Ведь всяк играл по три-четыре роли,
затеявши спасительные прятки.
16
Людской поток проглатывают двери.
Из-за дверей я слышу смутный гул.
В нем — смесь надежд, отчаяний, безверии.
Но гул помалу в песне потонул.
Мистическая песнь твердит сурово,
что могут огнестойкость даровать
виденья, поставляемые Мимой,
и пустота космических пространств.
- Приди, прекрасный век, чугунный век,
сжирайте все живое, огнь и хлад, —
не покорится гордый человек.
Приди, прекрасный век, чугунный век.
Гул побеждает. Все уходят к Миме,
стенают там, как пред стеною плача,
покуда из таинственных миров
не поднесут им сладостный улов.
Блаженный брег поймала как-то Мима,
и блеск его нас долго утешал,
потом блаженный мир промчался мимо:
другим далеким миром послан вал,
унесший прочь блаженное виденье.
Бессильна Мима против мрачных теней.
И снова охватило всех смятенье.
17
Поднаторев в нырянье в глубину,
ты любишь глубиною козырять,
но здесь твоим уменьям грош цена:
здесь нет глубин и некуда нырять.
Мы видим мнимую величину
твоих заслуг, ныряльщик в глубину.
В кристалле этим славы не стяжать:
ты думаешь, что истинно нырнул,
а крутишься на месте все равно.
И уважать твои нырки смешно.
А мудреца не манит глубина,
ныряет он, но цель его ясна,
нырнет — и возвращается назад
и сразу же снимает свой наряд,
что мудрость припасла для променад.
Его конкретно интересовало
то облако из белого металла,
единственное в этих небесах,
которое, сияя белизной,
застыв беззвучно, с быстротой такой
летит, что испугается любой,
лишь заикнись, как быстро день за днем
мы к Лире мчимся вместе с кораблем.
Я должен был проверить блоки Мимы
и вышел в космос, что необходимо.
И с расстоянья в восемь километров
мощь Аниары стала мне ясней.
В немыслимой дали от долов Дорис
побитая лодчонка, хорохорясь,
на Лиру от космических гвиней
влачится, зубом времени полна.
Наш груз весомее слоновьих бивней.
На этот груз поставил метку «символ»
недосягаемый враждебный мир.
Без груза был бы бег результативней.
18
То мысленно на волю мы бежим,
то от одной мечты скользим к другой —
тем и живем сейчас.
И животворные порывы чувств,
и полная бесчувственность равно
спасают нас.
Забыв ответ, в вопросы углубиться,
забыв про жизнь, в мечтаниях обжиться,
забыв движенье, по мирам кружиться —
так учит аниарская темница.
19
И обитель Мимы женщина-пилот
вошла.

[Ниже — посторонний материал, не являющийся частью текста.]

/-- `∂ⱼ log ρ = ∂ⱼρ / ρ`. [folklore] -/
theorem partialDeriv_log (hE : IsHardSphereEulerSolution σ T ρ u θ) {s : ℝ} (hs : s ∈ Ico 0 T)
    (x : T3) (j : Fin 3) :
    Torus.partialDeriv j (fun y => Real.log (ρ s y)) x = Torus.partialDeriv j (ρ s) x / ρ s x := by
  have hρ1 : Torus.IsContDiff 1 (ρ s) := (hE.smooth_density.isSmooth_slice hs).isContDiff (by simp)
  have h := hasDerivAt_coordLine_comp hρ1 isOpen_compl_singleton Real.contDiffOn_log x
    (hE.density_pos s hs x).ne' j
  rw [Real.deriv_log] at h
  rw [partialDeriv_eq_of_hasDerivAt h, div_eq_inv_mul]

/-- `∂ₜ log ρ = -div u - Σᵢ uᵢ ∂ᵢ log ρ`. [folklore] -/
theorem timeDeriv_log (hE : IsHardSphereEulerSolution σ T ρ u θ) {s : ℝ} (hs : s ∈ Ico 0 T)
    (x : T3) :
    Torus.timeDerivWithin (Ico 0 T) (fun s y => Real.log (ρ s y)) s x =
      -(∑ i, Torus.partialDeriv i (fun y => u s y i) x) -
        ∑ i, u s x i * Torus.partialDeriv i (fun y => Real.log (ρ s y)) x := by
  have hρ0 : ρ s x ≠ 0 := (hE.density_pos s hs x).ne'
  have h : HasDerivWithinAt (fun τ => Real.log (ρ τ x))
      ((ρ s x)⁻¹ * Torus.timeDerivWithin (Ico 0 T) ρ s x) (Ico 0 T) s :=
    ((Real.hasDerivAt_log hρ0).comp_hasDerivWithinAt s
      (hE.smooth_density.hasDerivWithinAt_slice hs x) :)
  rw [timeDerivWithin_eq_of_hasDerivWithinAt (F := fun s y => Real.log (ρ s y)) h
    (uniqueDiffOn_Ico 0 T s hs), hE.timeDeriv_density_eq hs x]
  simp only [partialDeriv_log hE hs, Fin.sum_univ_three]
  field_simp
  ring

/-- **Log-density gradient in material form** (the `1/ρ`'s cancel):
`∂ₜ∂ⱼ log ρ + Σᵢ uᵢ ∂ᵢ∂ⱼ log ρ = -Σᵢ ∂ⱼ∂ᵢuᵢ - Σᵢ ∂ⱼuᵢ ∂ᵢ log ρ`. [folklore] -/
theorem Dt_logSlope (hE : IsHardSphereEulerSolution σ T ρ u θ) {s : ℝ} (hs : s ∈ Ico 0 T)
    (x : T3) (j : Fin 3) :
    Torus.timeDerivWithin (Ico 0 T) (fun s => Torus.partialDeriv j (fun y => Real.log (ρ s y))) s x +
        ∑ i, u s x i *
          Torus.partialDeriv i (Torus.partialDeriv j (fun y => Real.log (ρ s y))) x =
      -(∑ i, Torus.partialDeriv j (Torus.partialDeriv i (fun y => u s y i)) x) -
        ∑ i, Torus.partialDeriv j (fun y => u s y i) x *
          Torus.partialDeriv i (fun y => Real.log (ρ s y)) x := by
  have hL := isSmoothSpaceTimeOn_log hE
  rw [torus_timeDerivWithin_Ico_partialDeriv_comm hL hs j x]
  have hfun : Torus.timeDerivWithin (Ico 0 T) (fun s y => Real.log (ρ s y)) s = fun y =>
      -(Torus.partialDeriv 0 (fun z => u s z 0) y + Torus.partialDeriv 1 (fun z => u s z 1) y +
          Torus.partialDeriv 2 (fun z => u s z 2) y) -
        (u s y 0 * Torus.partialDeriv 0 (fun z => Real.log (ρ s z)) y +
          u s y 1 * Torus.partialDeriv 1 (fun z => Real.log (ρ s z)) y +
          u s y 2 * Torus.partialDeriv 2 (fun z => Real.log (ρ s z)) y) := by
    funext y
    rw [timeDeriv_log hE hs y]
    simp only [Fin.sum_univ_three]
  rw [hfun]
  have hLs : Torus.IsSmooth (fun y => Real.log (ρ s y)) := hL.isSmooth_slice hs
  have hus : Torus.IsSmooth (u s) := hE.smooth_velocity.isSmooth_slice hs
  have huj1 : ∀ i, Torus.IsContDiff 1 (fun y => u s y i) := fun i =>
    isContDiff_apply_coord (hus.isContDiff (by simp)) i
  have hDu1 : ∀ i, Torus.IsContDiff 1 (Torus.partialDeriv i (fun y => u s y i)) := fun i =>
    ((hus.apply i).partialDeriv i).isContDiff (by simp)
  have hQ1 : ∀ i, Torus.IsContDiff 1 (Torus.partialDeriv i (fun y => Real.log (ρ s y))) := fun i =>
    (hLs.partialDeriv i).isContDiff (by simp)
  have cu := fun k => hasDerivAt_coordLine (huj1 k) x j
  have cDu := fun i => hasDerivAt_coordLine (hDu1 i) x j
  have cQ := fun i => hasDerivAt_coordLine (hQ1 i) x j
  rw [partialDeriv_eq_of_hasDerivAt ((((cDu 0).fun_add (cDu 1)).fun_add (cDu 2)).fun_neg.fun_sub
    ((((cu 0).fun_mul (cQ 0)).fun_add ((cu 1).fun_mul (cQ 1))).fun_add ((cu 2).fun_mul (cQ 2))))]
  simp only [zero_smul, Torus.proj_zero, add_zero, Fin.sum_univ_three]
  rw [Torus.partialDeriv_comm hLs 0 j x, Torus.partialDeriv_comm hLs 1 j x,
    Torus.partialDeriv_comm hLs 2 j x]
  ring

Без слов махнула мне рукой —
и я включаю Миму.
Как независим наш пилот, как неприступен,
а ранит побольнее всякой розы,
хотя и не — как говорят — шипами.
Нет, роза ранит лишь самой собой,
бывает, что поранишься колючкой,
но чаще ранит просто красота,
своим огнем пронзая, как шипом.
А Дорис на шестом году полета,
как звездочка далекая, блестит,
как искорка, застрявшая в глазу,
и колет сердце золотой иглой
сквозь космос одуряюще-прозрачный.
Вблизи она светила, но не жгла.
Чем дальше Дорис — тем острей игла.
Включаю Миму я, сажусь и жду:
сейчас произойдет преображенье,
лицо у женщины-космопилота
засветится, обрушится стена,
скрывающая жизнь ее лица.
Проявится пред Мимой все, что скрыто.
И вот лицо сияет и пылает,
а голову кружит небесный хмель:
ведь жажда недоступного огромна,
а космос так богат недостижимым!
Она, как бы в объятиях богов,
растерянно, восторженно смеется.
Она в блаженстве. Вдруг переменился
знак фокуса у третьего вебена.
Волна другого мира вторглась в Миму.
Красавица бледнеет на глазах.
Стоп, Мима. Утешай, но не терзай.
Не нужно здесь показывать миры,
похожие на брошенную Землю.
Безвыходностями, в которых мы
запутались, бродя в долинах Дорис,
не стоит эту женщину томить.
И для нее я выключаю Миму.
Ведь Мима честно тащит на экран,
не разбирая, все, что попадется.
Красавица кивком благодарит:
она мою заботу оценила.
С порога обернувшись, молча просит
позвать ее, когда поймает Мима...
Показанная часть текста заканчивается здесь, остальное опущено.